Glossary
Compact definitions for the domain terms that recur across the guides. Each is scoped to how Pleco-Xa uses it.
STFT (Short-Time Fourier Transform)
: The audio split into short overlapping frames, each transformed to the
frequency domain. The foundation of nearly every spectral feature — magnitude
gives you a spectrogram, and the complex output preserves phase for
reconstruction. Pleco-Xa’s stft/istft are fixture-gated (magnitude exact,
round-trip verified).
Hop length : The number of samples the STFT window advances between consecutive frames. A smaller hop means more frames (finer time resolution, more computation); a larger hop means fewer.
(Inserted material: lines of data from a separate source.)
/-!
# Frobenioids II, Proposition 3.5 (i)–(iv): the universal closures of the four typed SCHEMATA are false;
# the instance forms that hold (proof-only census of `ArchimedeanIsoSubanchors.lean`)

Mochizuki, *The geometry of Frobenioids II: poly-Frobenioids*, Kyushu J. Math. **62** (2008) 401–460, §3,
Proposition 3.5 (i)–(iv), kurims p. 34 [cite: MochizukiFrdII2008, Prop 3.5 p.34]: in the notation of Example
3.3 (`F ∈ {C, A}`, `G ∈ {N, R}`, `H ∈ {F, G}`, base `D → D₀` of RC-iso-subanchor type) "(i) [mono-minimal
categorical quotients of `D` lift to pull-back morphisms of `H`]; (ii) the Frobenioid `F` is quasi-isotropic;
(iii) `G` is of RC-iso-subanchor type; (iv) `F` is not of RC-iso-subanchor type."

The statement file `ArchimedeanIsoSubanchors.lean` (abc-iut-L1-t9) types each item as a `Prop`-valued
PREDICATE — `ArchFrd.Prop35i G F ι`, `ArchFrd.Prop35ii G F`, `ArchFrd.Prop35iii G F ι`, `ArchFrd.Prop35iv G F` —
over an ARBITRARY base functor `G : D → D₀ = ArchBase`, an ARBITRARY pre-Frobenioid structure functor
`F : X → F_Φ` and an ARBITRARY functor `ι : H → X`; the printed claim is the value of the predicate at the
Example 3.3 data (`ArchimedeanTheoremsInstances.lean`: `Prop35i_C`, …, `Prop35iv_A`).  This PROOF-ONLY file
(abc-iut cell, F fact-proving wave, seat abc-iut-f-012; FACT-LIST rows F-0854 `Prop35i`, F-0699 `Prop35ii`,
F-1301 `Prop35iii`, F-0855 `Prop35iv`) records the kernel census of the four schemata:

**Universal closures — all four REFUTED** (so none of the four schema rows is an admissible hypothesis;
only instance forms are):
* `not_forall_prop35i` — from finding P35i-F1 (`ArchFrd.not_prop35i_C_collapse`, abc-iut-w4-d027/w4-d100,
  `ArchimedeanProp35iCounterexample.lean`): over the base `D₀` with the Galois-collapsing functor, connected,
  totally epimorphic and of RC-iso-subanchor type, (i) fails for `H = C` (print needs Galois saturation of
  `G_D`; repaired statement `ArchFrd.Prop35iR`, proved as `QuotientLift.prop35iR_C_holds`);
* `not_forall_prop35ii` — NEW closed witness `not_prop35ii_const`: over THE base of [IUTchI] Ex. 3.4 (i)
  (`ptBase`, of RC-iso-subanchor type) take for `F` the one-object structure `X = D = •`, `F ≡ •` (the
  constant functor to `F_Φ`): its object is isotropic (every arrow is an isomorphism) AND an iso-subanchor (it
  is an anchor — no irreducible arrows — and the identity is a mono-minimal quotient by the trivial group,
  [FrdI] §0), so "non-isotropic ⟺ iso-subanchor" fails.  What the witness exploits: the schema's binder `F`
  ranges over ALL structure functors, not over the Frobenioids `C`, `A` of Example 3.3 (for which (ii) is
  PROVED, see below); nothing is said about print;
* `not_forall_prop35iii` — from finding P35iii-F1 (`ArchFrd.not_prop35iii_N_collapse`, abc-iut-w4-d027,
  `ArchimedeanProp35iiiCounterexample.lean`): (iii) fails for `N` over the Galois-collapsing base;
* `not_forall_prop35iv` — two closed witnesses: `not_prop35iv_empty` (abc-iut-w4-d027's
  `not_prop35iv_C_of_isEmpty` at the EMPTY base: print's standing "`D` connected" is load-bearing) and the NEW
  `not_prop35iv_const` (the one-object structure over `ptBase` IS of RC-iso-subanchor type: print's "`F` is a
  Frobenioid" — Frobenius morphisms of every prime degree, [FrdI] Prop. 1.10 (iv) — is load-bearing; cf. the
  generic PROVED form `ArchFrd.prop35iv_of_isFrobenioid`).

**Instance forms that HOLD, with the schema as head symbol** (all by name from landed files; the
hypothesis-free ones are at THE archimedean base `ptBase = Spec ℂ` of [IUTchI] Ex. 3.4 (i), the base the
[IUTchIII] cone reads [FrdII] §3 at): `prop35i_ptBase_C/_A/_N` (via abc-iut-w4-d100's saturation criterion,
`prop35i_all_of_saturated` + `galoisSaturated_of_isComplex`), `prop35i_R` (every base, `Prop35i_R_holds`),
`prop35ii_ptBase_C/_A` (`prop35ii_C/A_ptBase`; every totally epimorphic base: `prop35ii_C`, `prop35ii_A`),
`prop35iii_ptBase_N` (`prop35iii_N_ptBase`), `prop35iii_R` (every base, `prop35iii_R_holds`),
`prop35iv_ptBase_C/_A` (`prop35iv_C/A_ptBase`; every Frobenioid on a nonempty category:
`prop35iv_of_isFrobenioid`).

No definitions (the one-object structure is the term `(Functor.const _).obj (ElemFrobenioid.of _ _)`); no
statement of the paper is re-typed or strengthened; a refuted universal closure of OUR schema is a statement
about the typing's binders, not about [FrdII]; no side is taken on [IUTchIII] Cor. 3.12; typed ≠ proved except
where a `theorem` says so.
-/

namespace Literature.AlgebraicGeometry.Frobenioids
It sets the frame rate of everything downstream — spectrograms, onset envelopes, chroma.
Mel spectrogram : A spectrogram whose frequency axis is warped onto the mel scale, which spaces bands the way human hearing does — roughly linear below ~1 kHz, logarithmic above. The usual input to MFCCs and onset strength.
Chroma : A 12-bin representation that folds all octaves onto the twelve pitch classes (C, C♯, D, …). It captures harmony and melody while ignoring register, which is what makes it useful for structure and recurrence analysis.
Onset strength : A per-frame envelope that peaks when new energy appears — a note attack, a drum hit. Computed from positive spectral flux (frame-to-frame increases in a log-power mel spectrogram). The raw material for beat tracking and tempo.
Tempogram : A time-by-tempo representation showing how strongly each tempo is expressed at each moment — essentially a “spectrogram of rhythm” derived from the onset envelope. Used to estimate and track tempo, including tempo that drifts over time.
Beat tracking
: Finding the sequence of beat instants in audio, given (or jointly with) a
tempo estimate. Pleco-Xa’s beat_track returns exact frames, pinned by CI
fixtures.
HPSS (Harmonic-Percussive Source Separation) : Splitting a spectrogram into a harmonic layer (stable across time — sustained tones) and a percussive layer (stable across frequency — transients), via median filtering along each axis. The masked components sum back to approximately the original.
Recurrence matrix
: A frame-by-frame self-similarity map: cell (i, j) marks whether frames i
and j are similar (as neighbors, or by affinity). Diagonal stripes reveal
repeated sections — the backbone of both structural segmentation and the
recurrence loop strategy.
RQA (Recurrence Quantification Analysis)
: Quantifying the structure in a recurrence matrix — in particular finding the
best diagonal alignment path. Pleco-Xa’s sequence.rqa recovers that path
exactly, and the loop recurrence strategy can use an RQA path as a lag
candidate.
DTW (Dynamic Time Warping)
: An algorithm that finds the lowest-cost alignment between two sequences that
may run at different speeds, by warping the time axis. Used to align a
performance to a reference. Pleco-Xa’s dtw is bit-exact in cost with an exact
warping path.
PCEN (Per-Channel Energy Normalization) : An adaptive gain / dynamic-range compression applied per frequency channel, often used in place of log scaling before onset or event detection. Numerically exact and fixture-gated in CI, and equivalent whether run whole-signal or block-by-block.
Laplacian segmentation
: The McFee-Ellis method for finding structural boundaries: build a recurrence
graph, take its normalized Laplacian, embed with the smallest eigenvectors, and
cluster. Pleco-Xa assembles it from verified eigh, laplacian, and kmeans
primitives.
Loop point : The sample-accurate start and end of a region that repeats seamlessly. Finding them — with an honest confidence and clean, click-free boundaries — is Pleco-Xa’s signature capability. See the Loop guide.
Normalized cross-correlation (NCC)
: A similarity score in [-1, 1] between two signals after removing their means
and normalizing by their standard deviations. Pleco-Xa measures loop confidence
by correlating a candidate loop against the audio that follows it — 1 means it
repeats verbatim.
Zero crossing
: A sample where the waveform crosses zero amplitude. Snapping a loop boundary to
the nearest zero crossing removes the click at the seam without moving the point
audibly — the job of DynamicZeroCrossing.